For the entries that follow, restate word for word the line containing "have hmeas0 : AEStronglyMeasurable", the line containing "refine lt_of_le_of_lt (le_of_eq", and every line that lies between them.

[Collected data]
# # # # # # #

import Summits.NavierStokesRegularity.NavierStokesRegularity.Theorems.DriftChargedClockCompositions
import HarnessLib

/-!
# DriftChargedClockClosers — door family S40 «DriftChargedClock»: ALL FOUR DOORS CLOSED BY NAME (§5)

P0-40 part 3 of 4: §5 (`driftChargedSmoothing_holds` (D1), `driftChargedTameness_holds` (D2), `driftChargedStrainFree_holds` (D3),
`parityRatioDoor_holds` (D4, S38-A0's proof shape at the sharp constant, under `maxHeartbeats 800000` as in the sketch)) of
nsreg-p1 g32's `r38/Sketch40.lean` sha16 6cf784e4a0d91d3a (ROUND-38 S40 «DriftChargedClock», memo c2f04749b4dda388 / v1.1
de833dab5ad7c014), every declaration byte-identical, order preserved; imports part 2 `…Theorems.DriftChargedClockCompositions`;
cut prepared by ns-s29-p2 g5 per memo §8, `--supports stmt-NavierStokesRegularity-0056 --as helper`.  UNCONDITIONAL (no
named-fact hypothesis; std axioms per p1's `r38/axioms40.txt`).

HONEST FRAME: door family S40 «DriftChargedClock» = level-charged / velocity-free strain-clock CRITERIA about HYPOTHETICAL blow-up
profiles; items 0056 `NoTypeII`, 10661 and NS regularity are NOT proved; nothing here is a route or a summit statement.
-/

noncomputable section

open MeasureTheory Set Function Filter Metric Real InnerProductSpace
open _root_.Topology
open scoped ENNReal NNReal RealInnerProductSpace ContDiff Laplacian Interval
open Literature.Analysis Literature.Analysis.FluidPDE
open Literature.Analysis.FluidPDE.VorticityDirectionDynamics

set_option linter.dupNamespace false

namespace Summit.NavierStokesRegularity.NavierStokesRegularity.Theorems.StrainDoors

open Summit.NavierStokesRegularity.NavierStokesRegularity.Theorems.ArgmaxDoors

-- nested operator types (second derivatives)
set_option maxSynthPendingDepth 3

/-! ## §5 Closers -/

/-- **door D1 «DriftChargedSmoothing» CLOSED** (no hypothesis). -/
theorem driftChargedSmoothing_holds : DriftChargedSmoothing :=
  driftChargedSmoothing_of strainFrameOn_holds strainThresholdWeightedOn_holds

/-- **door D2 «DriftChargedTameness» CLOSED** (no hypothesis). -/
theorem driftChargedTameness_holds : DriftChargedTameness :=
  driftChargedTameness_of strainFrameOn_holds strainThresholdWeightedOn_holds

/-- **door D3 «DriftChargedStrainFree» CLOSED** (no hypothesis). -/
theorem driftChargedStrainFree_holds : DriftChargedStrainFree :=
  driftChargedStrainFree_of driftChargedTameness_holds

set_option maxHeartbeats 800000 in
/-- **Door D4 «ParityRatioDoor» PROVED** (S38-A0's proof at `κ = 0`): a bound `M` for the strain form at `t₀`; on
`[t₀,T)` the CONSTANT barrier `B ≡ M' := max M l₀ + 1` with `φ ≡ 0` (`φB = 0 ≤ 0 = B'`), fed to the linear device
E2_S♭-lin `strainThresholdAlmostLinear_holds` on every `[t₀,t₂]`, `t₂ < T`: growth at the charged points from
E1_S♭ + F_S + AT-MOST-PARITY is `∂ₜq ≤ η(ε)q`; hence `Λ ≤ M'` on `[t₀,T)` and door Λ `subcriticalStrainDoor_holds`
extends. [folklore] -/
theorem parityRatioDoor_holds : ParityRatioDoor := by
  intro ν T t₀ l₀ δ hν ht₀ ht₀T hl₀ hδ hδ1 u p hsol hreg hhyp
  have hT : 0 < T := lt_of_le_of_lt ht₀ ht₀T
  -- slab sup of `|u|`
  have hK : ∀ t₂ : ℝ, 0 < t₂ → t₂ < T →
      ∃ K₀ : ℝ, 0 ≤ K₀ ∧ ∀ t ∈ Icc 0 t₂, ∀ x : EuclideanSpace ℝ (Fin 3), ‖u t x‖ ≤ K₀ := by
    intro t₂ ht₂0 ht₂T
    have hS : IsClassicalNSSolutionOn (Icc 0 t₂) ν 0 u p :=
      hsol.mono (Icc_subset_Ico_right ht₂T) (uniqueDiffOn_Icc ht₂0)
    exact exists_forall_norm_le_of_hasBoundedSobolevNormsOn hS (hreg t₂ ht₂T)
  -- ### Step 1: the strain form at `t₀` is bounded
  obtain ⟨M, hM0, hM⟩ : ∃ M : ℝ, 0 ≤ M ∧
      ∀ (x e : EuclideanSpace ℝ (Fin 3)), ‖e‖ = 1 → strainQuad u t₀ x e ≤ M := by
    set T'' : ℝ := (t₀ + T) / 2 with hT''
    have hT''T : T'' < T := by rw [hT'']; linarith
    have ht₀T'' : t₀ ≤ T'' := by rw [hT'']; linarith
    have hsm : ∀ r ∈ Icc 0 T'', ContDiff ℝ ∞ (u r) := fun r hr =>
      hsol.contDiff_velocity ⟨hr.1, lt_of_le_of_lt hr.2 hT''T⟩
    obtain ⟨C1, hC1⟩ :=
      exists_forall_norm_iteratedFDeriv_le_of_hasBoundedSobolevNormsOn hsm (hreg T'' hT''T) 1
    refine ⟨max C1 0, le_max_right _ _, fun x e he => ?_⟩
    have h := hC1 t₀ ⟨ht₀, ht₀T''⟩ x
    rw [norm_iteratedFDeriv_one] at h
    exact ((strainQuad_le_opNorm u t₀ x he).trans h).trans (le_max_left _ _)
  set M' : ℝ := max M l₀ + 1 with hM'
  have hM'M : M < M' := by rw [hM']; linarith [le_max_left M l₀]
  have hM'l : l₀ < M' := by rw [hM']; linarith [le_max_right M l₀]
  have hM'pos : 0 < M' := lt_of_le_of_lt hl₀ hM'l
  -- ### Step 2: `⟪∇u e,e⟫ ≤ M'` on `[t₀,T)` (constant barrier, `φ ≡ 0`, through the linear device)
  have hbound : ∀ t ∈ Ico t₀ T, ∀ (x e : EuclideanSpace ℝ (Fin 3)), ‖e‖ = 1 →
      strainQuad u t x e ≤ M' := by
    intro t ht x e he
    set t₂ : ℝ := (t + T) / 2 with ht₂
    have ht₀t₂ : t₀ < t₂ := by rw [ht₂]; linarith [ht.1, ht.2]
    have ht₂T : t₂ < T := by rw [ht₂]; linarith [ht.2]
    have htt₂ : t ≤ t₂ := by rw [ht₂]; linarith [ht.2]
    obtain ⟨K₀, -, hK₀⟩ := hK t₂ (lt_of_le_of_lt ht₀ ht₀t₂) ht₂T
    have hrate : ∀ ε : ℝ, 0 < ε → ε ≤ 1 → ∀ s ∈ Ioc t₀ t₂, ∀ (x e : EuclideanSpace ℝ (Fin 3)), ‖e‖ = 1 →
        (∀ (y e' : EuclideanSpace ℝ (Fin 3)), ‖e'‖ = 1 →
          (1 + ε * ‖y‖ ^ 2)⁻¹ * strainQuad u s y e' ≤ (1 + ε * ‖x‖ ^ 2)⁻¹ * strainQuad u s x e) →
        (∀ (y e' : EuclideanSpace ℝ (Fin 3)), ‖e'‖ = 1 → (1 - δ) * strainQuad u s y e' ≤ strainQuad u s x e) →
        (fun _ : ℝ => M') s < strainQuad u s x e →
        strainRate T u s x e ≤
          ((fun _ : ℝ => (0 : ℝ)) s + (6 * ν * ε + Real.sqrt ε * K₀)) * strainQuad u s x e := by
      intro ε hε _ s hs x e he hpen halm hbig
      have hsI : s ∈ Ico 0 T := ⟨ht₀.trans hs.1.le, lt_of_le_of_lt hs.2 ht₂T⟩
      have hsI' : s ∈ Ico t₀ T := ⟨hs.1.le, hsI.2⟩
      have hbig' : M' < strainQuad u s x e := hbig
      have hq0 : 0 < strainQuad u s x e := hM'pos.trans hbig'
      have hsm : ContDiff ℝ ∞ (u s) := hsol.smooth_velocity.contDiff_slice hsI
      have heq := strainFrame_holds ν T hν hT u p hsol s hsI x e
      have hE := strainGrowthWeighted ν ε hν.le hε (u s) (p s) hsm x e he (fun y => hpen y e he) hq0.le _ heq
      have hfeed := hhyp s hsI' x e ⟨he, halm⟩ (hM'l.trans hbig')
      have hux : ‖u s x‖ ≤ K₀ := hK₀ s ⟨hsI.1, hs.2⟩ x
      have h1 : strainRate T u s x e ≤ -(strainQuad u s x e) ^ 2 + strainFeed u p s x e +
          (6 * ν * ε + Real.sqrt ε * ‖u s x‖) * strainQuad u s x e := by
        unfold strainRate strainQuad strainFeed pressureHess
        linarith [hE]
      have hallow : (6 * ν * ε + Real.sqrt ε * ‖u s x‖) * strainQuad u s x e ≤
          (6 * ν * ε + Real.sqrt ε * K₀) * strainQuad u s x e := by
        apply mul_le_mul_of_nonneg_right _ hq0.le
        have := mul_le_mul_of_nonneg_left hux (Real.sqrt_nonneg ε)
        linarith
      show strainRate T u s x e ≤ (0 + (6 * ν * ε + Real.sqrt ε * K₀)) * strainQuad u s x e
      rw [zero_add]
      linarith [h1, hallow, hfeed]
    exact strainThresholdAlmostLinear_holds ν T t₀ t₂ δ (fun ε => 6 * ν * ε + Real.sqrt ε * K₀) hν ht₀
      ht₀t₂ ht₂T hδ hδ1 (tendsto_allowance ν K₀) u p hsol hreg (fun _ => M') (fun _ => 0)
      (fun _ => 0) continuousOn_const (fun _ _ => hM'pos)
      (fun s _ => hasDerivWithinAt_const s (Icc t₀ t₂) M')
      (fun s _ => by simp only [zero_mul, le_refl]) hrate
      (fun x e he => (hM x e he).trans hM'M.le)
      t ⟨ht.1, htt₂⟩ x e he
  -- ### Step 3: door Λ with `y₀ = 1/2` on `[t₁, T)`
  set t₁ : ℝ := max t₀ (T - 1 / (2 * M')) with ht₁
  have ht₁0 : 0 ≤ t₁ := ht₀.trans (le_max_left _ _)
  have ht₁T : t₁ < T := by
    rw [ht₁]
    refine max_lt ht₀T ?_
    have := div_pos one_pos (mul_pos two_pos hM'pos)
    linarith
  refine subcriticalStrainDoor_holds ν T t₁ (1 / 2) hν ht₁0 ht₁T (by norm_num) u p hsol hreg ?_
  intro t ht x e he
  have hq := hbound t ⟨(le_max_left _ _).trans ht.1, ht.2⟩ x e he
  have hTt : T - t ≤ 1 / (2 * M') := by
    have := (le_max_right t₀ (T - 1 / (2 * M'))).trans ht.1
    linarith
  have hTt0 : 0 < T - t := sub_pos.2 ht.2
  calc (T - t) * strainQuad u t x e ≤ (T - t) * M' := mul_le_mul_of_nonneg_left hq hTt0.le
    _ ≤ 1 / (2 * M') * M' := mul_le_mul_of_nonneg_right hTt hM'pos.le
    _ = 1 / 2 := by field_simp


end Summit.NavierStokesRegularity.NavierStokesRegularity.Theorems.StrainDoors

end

# # # # # # #

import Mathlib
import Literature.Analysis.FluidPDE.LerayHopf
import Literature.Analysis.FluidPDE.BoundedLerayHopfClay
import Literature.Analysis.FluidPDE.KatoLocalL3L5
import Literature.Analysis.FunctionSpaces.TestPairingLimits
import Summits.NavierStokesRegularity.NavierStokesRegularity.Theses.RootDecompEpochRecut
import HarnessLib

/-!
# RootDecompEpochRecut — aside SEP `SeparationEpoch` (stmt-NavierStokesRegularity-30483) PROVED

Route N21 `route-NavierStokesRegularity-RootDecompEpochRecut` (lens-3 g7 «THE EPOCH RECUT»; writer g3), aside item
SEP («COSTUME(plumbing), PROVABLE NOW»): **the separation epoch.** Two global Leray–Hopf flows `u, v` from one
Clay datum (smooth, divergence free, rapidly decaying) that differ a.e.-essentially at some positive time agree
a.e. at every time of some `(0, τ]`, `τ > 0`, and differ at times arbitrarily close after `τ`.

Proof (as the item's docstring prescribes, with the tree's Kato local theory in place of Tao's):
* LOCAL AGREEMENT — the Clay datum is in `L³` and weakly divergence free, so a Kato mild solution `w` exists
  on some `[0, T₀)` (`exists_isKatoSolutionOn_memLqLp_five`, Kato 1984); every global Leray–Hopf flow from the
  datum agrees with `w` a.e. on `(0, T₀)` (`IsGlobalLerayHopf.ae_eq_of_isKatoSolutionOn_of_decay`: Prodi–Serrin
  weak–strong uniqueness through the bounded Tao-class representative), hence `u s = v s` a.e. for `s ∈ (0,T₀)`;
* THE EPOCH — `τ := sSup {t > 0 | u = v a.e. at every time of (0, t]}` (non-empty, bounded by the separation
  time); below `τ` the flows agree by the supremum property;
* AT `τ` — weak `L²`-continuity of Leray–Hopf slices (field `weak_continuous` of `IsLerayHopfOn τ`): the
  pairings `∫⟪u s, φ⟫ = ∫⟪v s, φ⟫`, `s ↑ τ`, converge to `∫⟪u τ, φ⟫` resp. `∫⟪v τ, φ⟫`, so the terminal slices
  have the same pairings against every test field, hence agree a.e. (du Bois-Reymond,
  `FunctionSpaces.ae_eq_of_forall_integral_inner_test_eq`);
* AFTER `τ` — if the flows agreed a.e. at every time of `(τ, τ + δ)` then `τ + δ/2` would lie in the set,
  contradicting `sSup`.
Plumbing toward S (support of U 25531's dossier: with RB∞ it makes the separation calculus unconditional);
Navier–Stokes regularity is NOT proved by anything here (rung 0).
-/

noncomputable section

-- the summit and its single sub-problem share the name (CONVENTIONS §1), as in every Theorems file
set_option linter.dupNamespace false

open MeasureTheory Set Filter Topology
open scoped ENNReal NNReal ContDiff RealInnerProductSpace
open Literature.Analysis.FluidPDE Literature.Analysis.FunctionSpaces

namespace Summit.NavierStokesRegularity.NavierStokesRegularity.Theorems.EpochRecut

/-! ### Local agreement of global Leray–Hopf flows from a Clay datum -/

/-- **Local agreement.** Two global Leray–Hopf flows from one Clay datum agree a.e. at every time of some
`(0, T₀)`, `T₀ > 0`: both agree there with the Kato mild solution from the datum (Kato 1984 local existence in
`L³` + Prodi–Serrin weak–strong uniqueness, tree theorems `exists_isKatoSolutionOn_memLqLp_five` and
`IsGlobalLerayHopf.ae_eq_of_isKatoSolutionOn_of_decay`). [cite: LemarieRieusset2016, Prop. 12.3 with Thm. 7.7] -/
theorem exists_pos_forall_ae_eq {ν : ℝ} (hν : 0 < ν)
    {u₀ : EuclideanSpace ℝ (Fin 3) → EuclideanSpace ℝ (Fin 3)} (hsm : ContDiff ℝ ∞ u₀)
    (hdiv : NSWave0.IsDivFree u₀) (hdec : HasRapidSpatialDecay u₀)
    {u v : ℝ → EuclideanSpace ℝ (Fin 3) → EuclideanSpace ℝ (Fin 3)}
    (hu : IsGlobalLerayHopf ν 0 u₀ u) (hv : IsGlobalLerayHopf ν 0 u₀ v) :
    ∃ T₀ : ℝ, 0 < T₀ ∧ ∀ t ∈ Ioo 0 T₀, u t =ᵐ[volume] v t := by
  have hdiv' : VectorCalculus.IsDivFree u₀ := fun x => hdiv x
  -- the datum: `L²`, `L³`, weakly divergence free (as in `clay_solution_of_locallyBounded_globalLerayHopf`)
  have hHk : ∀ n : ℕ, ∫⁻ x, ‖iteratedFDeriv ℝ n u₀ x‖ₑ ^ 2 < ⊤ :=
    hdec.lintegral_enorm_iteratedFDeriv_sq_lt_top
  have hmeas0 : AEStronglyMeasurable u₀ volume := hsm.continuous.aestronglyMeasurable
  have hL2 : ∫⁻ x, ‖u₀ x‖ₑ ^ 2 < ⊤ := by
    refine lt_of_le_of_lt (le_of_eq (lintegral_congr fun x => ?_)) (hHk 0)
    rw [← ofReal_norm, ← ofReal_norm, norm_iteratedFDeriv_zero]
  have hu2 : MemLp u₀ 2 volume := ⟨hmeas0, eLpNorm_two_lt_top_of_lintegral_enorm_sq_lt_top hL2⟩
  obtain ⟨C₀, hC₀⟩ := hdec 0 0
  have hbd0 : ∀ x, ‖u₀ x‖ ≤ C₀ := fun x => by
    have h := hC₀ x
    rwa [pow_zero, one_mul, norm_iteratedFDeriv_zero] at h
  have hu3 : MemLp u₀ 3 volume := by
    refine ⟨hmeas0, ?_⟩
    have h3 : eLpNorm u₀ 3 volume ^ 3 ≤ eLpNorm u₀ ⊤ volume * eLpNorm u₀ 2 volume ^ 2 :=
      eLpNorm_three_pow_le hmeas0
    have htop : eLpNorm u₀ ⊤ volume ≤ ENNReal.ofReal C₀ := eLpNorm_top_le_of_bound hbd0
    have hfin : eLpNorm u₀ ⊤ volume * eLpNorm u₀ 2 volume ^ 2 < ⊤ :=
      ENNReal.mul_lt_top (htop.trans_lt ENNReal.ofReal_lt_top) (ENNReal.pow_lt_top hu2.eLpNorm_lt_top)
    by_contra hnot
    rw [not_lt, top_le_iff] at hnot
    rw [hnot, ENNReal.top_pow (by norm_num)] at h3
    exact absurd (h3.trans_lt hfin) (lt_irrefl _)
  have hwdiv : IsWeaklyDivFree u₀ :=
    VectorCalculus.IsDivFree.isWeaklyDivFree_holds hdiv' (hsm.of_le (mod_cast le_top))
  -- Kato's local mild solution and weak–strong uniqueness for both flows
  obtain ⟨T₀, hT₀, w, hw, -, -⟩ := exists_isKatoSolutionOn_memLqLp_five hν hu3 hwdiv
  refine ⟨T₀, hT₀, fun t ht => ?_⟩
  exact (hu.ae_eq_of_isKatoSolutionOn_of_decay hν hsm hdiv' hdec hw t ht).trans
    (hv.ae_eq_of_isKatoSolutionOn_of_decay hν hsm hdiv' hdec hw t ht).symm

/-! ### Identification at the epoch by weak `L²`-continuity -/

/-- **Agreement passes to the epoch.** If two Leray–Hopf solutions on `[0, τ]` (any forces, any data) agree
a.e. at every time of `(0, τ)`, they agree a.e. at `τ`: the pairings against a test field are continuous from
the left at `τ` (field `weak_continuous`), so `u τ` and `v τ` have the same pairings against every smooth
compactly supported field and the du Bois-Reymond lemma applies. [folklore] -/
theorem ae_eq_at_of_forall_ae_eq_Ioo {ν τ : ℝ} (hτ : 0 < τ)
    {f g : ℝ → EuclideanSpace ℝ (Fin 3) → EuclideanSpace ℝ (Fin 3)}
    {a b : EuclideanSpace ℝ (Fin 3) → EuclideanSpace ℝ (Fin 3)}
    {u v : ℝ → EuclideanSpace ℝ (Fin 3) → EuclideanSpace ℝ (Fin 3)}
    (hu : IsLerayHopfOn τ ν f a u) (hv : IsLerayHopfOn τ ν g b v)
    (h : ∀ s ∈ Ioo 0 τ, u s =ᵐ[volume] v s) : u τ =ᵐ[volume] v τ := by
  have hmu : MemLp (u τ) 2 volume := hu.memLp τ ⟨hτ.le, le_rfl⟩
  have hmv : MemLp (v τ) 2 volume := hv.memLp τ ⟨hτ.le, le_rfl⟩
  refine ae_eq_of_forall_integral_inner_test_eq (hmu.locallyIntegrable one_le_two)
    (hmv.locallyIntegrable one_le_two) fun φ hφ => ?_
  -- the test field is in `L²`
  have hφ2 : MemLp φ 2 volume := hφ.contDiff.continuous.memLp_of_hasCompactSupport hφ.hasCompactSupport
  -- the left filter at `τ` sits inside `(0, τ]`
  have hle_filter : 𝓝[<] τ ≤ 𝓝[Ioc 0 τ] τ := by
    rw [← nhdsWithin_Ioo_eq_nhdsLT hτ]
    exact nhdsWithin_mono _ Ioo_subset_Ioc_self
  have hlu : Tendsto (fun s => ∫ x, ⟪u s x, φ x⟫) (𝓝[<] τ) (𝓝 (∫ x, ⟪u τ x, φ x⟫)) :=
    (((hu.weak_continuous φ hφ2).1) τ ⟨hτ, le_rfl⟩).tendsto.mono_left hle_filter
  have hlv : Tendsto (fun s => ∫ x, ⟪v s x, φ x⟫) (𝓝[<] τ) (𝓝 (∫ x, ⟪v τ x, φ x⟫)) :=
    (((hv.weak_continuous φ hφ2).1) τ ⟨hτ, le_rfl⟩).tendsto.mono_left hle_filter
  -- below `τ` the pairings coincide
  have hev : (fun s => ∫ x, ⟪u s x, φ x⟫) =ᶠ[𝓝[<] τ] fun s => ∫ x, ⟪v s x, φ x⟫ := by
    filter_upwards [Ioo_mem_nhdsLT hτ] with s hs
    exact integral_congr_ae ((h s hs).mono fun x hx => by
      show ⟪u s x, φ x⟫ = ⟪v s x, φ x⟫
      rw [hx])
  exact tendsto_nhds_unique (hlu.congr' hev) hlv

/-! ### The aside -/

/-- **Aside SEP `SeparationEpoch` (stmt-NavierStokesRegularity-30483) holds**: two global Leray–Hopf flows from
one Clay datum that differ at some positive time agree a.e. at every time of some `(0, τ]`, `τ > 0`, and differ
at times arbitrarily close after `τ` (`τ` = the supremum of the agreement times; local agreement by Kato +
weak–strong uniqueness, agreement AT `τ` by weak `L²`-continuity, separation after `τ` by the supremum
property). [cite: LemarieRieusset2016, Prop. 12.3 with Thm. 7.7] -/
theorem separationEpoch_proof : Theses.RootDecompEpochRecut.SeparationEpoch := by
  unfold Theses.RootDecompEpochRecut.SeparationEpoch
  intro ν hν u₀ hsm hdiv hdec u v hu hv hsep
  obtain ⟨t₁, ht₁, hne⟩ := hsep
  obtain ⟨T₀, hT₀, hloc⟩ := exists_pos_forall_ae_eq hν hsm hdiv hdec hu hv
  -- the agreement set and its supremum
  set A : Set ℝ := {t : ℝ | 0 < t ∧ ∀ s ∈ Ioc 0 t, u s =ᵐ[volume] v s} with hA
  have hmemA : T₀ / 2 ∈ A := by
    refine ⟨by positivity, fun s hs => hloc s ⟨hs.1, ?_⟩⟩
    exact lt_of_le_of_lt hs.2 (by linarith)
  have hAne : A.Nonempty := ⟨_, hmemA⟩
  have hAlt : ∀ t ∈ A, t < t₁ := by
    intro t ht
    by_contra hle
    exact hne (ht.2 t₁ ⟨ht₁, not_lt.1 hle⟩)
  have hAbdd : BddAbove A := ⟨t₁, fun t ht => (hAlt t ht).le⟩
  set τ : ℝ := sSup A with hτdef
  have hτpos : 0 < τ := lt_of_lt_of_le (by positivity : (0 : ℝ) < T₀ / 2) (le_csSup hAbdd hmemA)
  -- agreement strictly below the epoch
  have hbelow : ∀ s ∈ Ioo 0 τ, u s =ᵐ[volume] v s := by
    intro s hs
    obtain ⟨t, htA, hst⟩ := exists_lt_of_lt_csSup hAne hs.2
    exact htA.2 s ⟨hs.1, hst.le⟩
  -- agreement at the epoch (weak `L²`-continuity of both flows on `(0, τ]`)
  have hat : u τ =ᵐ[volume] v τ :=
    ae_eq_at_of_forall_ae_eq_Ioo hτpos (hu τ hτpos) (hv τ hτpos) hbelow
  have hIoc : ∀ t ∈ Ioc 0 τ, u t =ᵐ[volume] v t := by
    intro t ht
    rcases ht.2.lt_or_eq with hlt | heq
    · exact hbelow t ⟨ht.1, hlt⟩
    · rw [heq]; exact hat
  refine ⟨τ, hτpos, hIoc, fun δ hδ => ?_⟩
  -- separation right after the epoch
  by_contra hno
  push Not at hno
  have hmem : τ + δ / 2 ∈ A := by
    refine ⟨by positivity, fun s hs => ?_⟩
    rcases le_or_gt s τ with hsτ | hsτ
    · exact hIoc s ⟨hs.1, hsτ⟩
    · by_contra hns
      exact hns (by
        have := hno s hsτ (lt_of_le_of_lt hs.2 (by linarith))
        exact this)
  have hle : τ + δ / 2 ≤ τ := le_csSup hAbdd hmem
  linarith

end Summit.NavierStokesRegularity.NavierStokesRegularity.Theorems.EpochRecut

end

# # # # # # #

__The completed task__
  have hmeas0 : AEStronglyMeasurable u₀ volume := hsm.continuous.aestronglyMeasurable
  have hL2 : ∫⁻ x, ‖u₀ x‖ₑ ^ 2 < ⊤ := by
    refine lt_of_le_of_lt (le_of_eq (lintegral_congr fun x => ?_)) (hHk 0)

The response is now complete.